Using the material below, print the line that contains "refine ⟨min ρ", the line that contains "have h := kf_mul_star a c (u' * q) hu", and every line in between, exactly and nothing else.
** Opening Supplied data block **
/-- A unit quaternion satisfies `q̄ q = 1`. -/
theorem star_mul_self_of_norm_eq_one {q : ℍ} (hq : ‖q‖ = 1) : star q * q = 1 := by
  rw [Quaternion.star_mul_self, Quaternion.normSq_eq_norm_mul_self, hq, mul_one, Quaternion.coe_one]

/-- A unit quaternion satisfies `q q̄ = 1`. -/
theorem self_mul_star_of_norm_eq_one {q : ℍ} (hq : ‖q‖ = 1) : q * star q = 1 := by
  rw [Quaternion.self_mul_star, Quaternion.normSq_eq_norm_mul_self, hq, mul_one, Quaternion.coe_one]

/-- **RIGHT TRANSLATION INTERTWINES THE FIBRE MAPS**: `kf (a q̄) c (u q̄) = (kf a c u) q̄` for a unit `q` (the exponent is
unchanged, `Yf_mul_star`). -/
theorem Yf_mul_star (a : ι → ℍ) (c : ι → ℝ) (u : ℍ) {q : ℍ} (hq : ‖q‖ = 1) :
    Yf (fun i => a i * star q) c (u * star q) = Yf a c u := by
  unfold Yf
  refine Finset.sum_congr rfl fun i _ => ?_
  rw [star_mul, star_star, ← mul_assoc, mul_assoc (a i), star_mul_self_of_norm_eq_one hq, mul_one]

/-- `kf (a q̄) c (u q̄) = (kf a c u) q̄` for a unit `q`. -/
theorem kf_mul_star (a : ι → ℍ) (c : ι → ℝ) (u : ℍ) {q : ℍ} (hq : ‖q‖ = 1) :
    kf (fun i => a i * star q) c (u * star q) = kf a c u * star q := by
  rw [kf, kf, Yf_mul_star a c u hq, mul_assoc]

/-- **A UNIFORM LOCAL INVERSE OF THE FIBRE MAP NEAR THE DEGENERATE SET** `{a_i = u⋆}`: for weights `c_i ≥ 0`, `s = Σ c_i < 1`, there
is `ρ > 0` (depending only on `ι`, `c`) such that for every UNIT base point `u⋆`, all parameters with `‖a_i − u⋆‖ ≤ ρ` and all
targets `t` with `‖t − kf a c u⋆‖ ≤ (1 − s)ρ/2`, the equation `kf a c u = t` has a solution within `(2/(1 − s))·‖t − kf a c u⋆‖`
of `u⋆`, lying in the guard `‖a_i ū − 1‖ < 1`. -/
theorem exists_kf_eq_near (c : ι → ℝ) (hc : ∀ i, 0 ≤ c i) (hs : ∑ i, c i < 1) :
    ∃ ρ : ℝ, 0 < ρ ∧ ∀ a : ι → ℍ, ∀ ustar : ℍ, ‖ustar‖ = 1 → (∀ i, ‖a i - ustar‖ ≤ ρ) →
      ∀ t : ℍ, ‖t - kf a c ustar‖ ≤ (1 - ∑ i, c i) / 2 * ρ →
        ∃ u : ℍ, kf a c u = t ∧ ‖u - ustar‖ ≤ 2 / (1 - ∑ i, c i) * ‖t - kf a c ustar‖ ∧
          ∀ i, ‖a i * star u - 1‖ < 1 := by
  obtain ⟨ρ, hρ, happ⟩ := exists_approximatesLinearOn c hs
  obtain ⟨ρ', hρ', hsol⟩ := exists_kf_eq_near_one c hc hs
  -- we use the common radius `min ρ ρ'`; both statements are monotone in the radius
  refine ⟨min ρ ρ', lt_min hρ hρ', fun a ustar hu ha t ht => ?_⟩
  have hmin₁ : min ρ ρ' ≤ ρ := min_le_left _ _
  have hmin₂ : min ρ ρ' ≤ ρ' := min_le_right _ _
  have h1s : 0 ≤ (1 - ∑ i, c i) / 2 := by linarith
  -- translate to the base point `1`
  set q : ℍ := ustar with hq_def
  set a' : ι → ℍ := fun i => a i * star q with ha'_def
  set t' : ℍ := t * star q with ht'_def
  have hqq : star q * q = 1 := star_mul_self_of_norm_eq_one hu
  have hqq' : q * star q = 1 := self_mul_star_of_norm_eq_one hu
  have hnq : ‖star q‖ = 1 := by rw [norm_star, hu]
  have ha' : ∀ i, ‖a' i - 1‖ ≤ min ρ ρ' := fun i => by
    have : a' i - 1 = (a i - q) * star q := by rw [sub_mul, hqq']
    rw [this, norm_mul, hnq, mul_one]; exact ha i
  have hkf1 : kf a' c 1 = kf a c ustar * star q := by
    rw [← kf_mul_star a c ustar hu, hqq']
  have ht' : ‖t' - kf a' c 1‖ = ‖t - kf a c ustar‖ := by
    rw [hkf1, ht'_def, ← sub_mul, norm_mul, hnq, mul_one]
  have ht'le : ‖t' - kf a' c 1‖ ≤ (1 - ∑ i, c i) / 2 * ρ' := by
    rw [ht']; exact ht.trans (mul_le_mul_of_nonneg_left hmin₂ h1s)
  obtain ⟨u', hu't, hu'd⟩ := hsol a' (fun i => (ha' i).trans hmin₂) 1 (by simp [hρ'.le]) t' ht'le
  refine ⟨u' * q, ?_, ?_, ?_⟩
  · -- `kf a c (u' q) = t`: translate back
    have h := kf_mul_star a c (u' * q) hu
    rw [mul_assoc, hqq', mul_one] at h
    -- `h : kf a' c u' = kf a c (u' * q) * star q`
    have h2 : kf a c (u' * q) * star q = t * star q := by rw [← h, hu't]
    calc kf a c (u' * q) = kf a c (u' * q) * star q * q := by rw [mul_assoc, hqq, mul_one]
      _ = t * star q * q := by rw [h2]
      _ = t := by rw [mul_assoc, hqq, mul_one]
  · have : u' * q - ustar = (u' - 1) * q := by rw [sub_mul, one_mul]
    rw [this, norm_mul, hu, mul_one, ← ht']
    exact hu'd
  · -- the solution lies in the guard (it is within `2ρ` of the base point after translation)
    intro i
    have hg := (happ a' fun i => (ha' i).trans (hmin₁.trans (by linarith))).1
    have hu'1 : ‖u' - 1‖ ≤ 2 * ρ := by
      have hK : 2 / (1 - ∑ i, c i) * ‖t' - kf a' c 1‖ ≤ ρ := by
        have h1 : 0 < 1 - ∑ i, c i := by linarith
        calc 2 / (1 - ∑ i, c i) * ‖t' - kf a' c 1‖ ≤ 2 / (1 - ∑ i, c i) * ((1 - ∑ i, c i) / 2 * min ρ ρ') :=
              mul_le_mul_of_nonneg_left (by rw [ht']; exact ht) (by positivity)
          _ = min ρ ρ' := by field_simp
          _ ≤ ρ := hmin₁
      linarith [hu'd.trans hK]
    have h3 := hg u' hu'1 i
    rw [star_mul, ← mul_assoc]
    exact h3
** Closing Supplied data block **
Exercise response:
  refine ⟨min ρ ρ', lt_min hρ hρ', fun a ustar hu ha t ht => ?_⟩
  have hmin₁ : min ρ ρ' ≤ ρ := min_le_left _ _
  have hmin₂ : min ρ ρ' ≤ ρ' := min_le_right _ _
  have h1s : 0 ≤ (1 - ∑ i, c i) / 2 := by linarith
  -- translate to the base point `1`
  set q : ℍ := ustar with hq_def
  set a' : ι → ℍ := fun i => a i * star q with ha'_def
  set t' : ℍ := t * star q with ht'_def
  have hqq : star q * q = 1 := star_mul_self_of_norm_eq_one hu
  have hqq' : q * star q = 1 := self_mul_star_of_norm_eq_one hu
  have hnq : ‖star q‖ = 1 := by rw [norm_star, hu]
  have ha' : ∀ i, ‖a' i - 1‖ ≤ min ρ ρ' := fun i => by
    have : a' i - 1 = (a i - q) * star q := by rw [sub_mul, hqq']
    rw [this, norm_mul, hnq, mul_one]; exact ha i
  have hkf1 : kf a' c 1 = kf a c ustar * star q := by
    rw [← kf_mul_star a c ustar hu, hqq']
  have ht' : ‖t' - kf a' c 1‖ = ‖t - kf a c ustar‖ := by
    rw [hkf1, ht'_def, ← sub_mul, norm_mul, hnq, mul_one]
  have ht'le : ‖t' - kf a' c 1‖ ≤ (1 - ∑ i, c i) / 2 * ρ' := by
    rw [ht']; exact ht.trans (mul_le_mul_of_nonneg_left hmin₂ h1s)
  obtain ⟨u', hu't, hu'd⟩ := hsol a' (fun i => (ha' i).trans hmin₂) 1 (by simp [hρ'.le]) t' ht'le
  refine ⟨u' * q, ?_, ?_, ?_⟩
  · -- `kf a c (u' q) = t`: translate back
    have h := kf_mul_star a c (u' * q) hu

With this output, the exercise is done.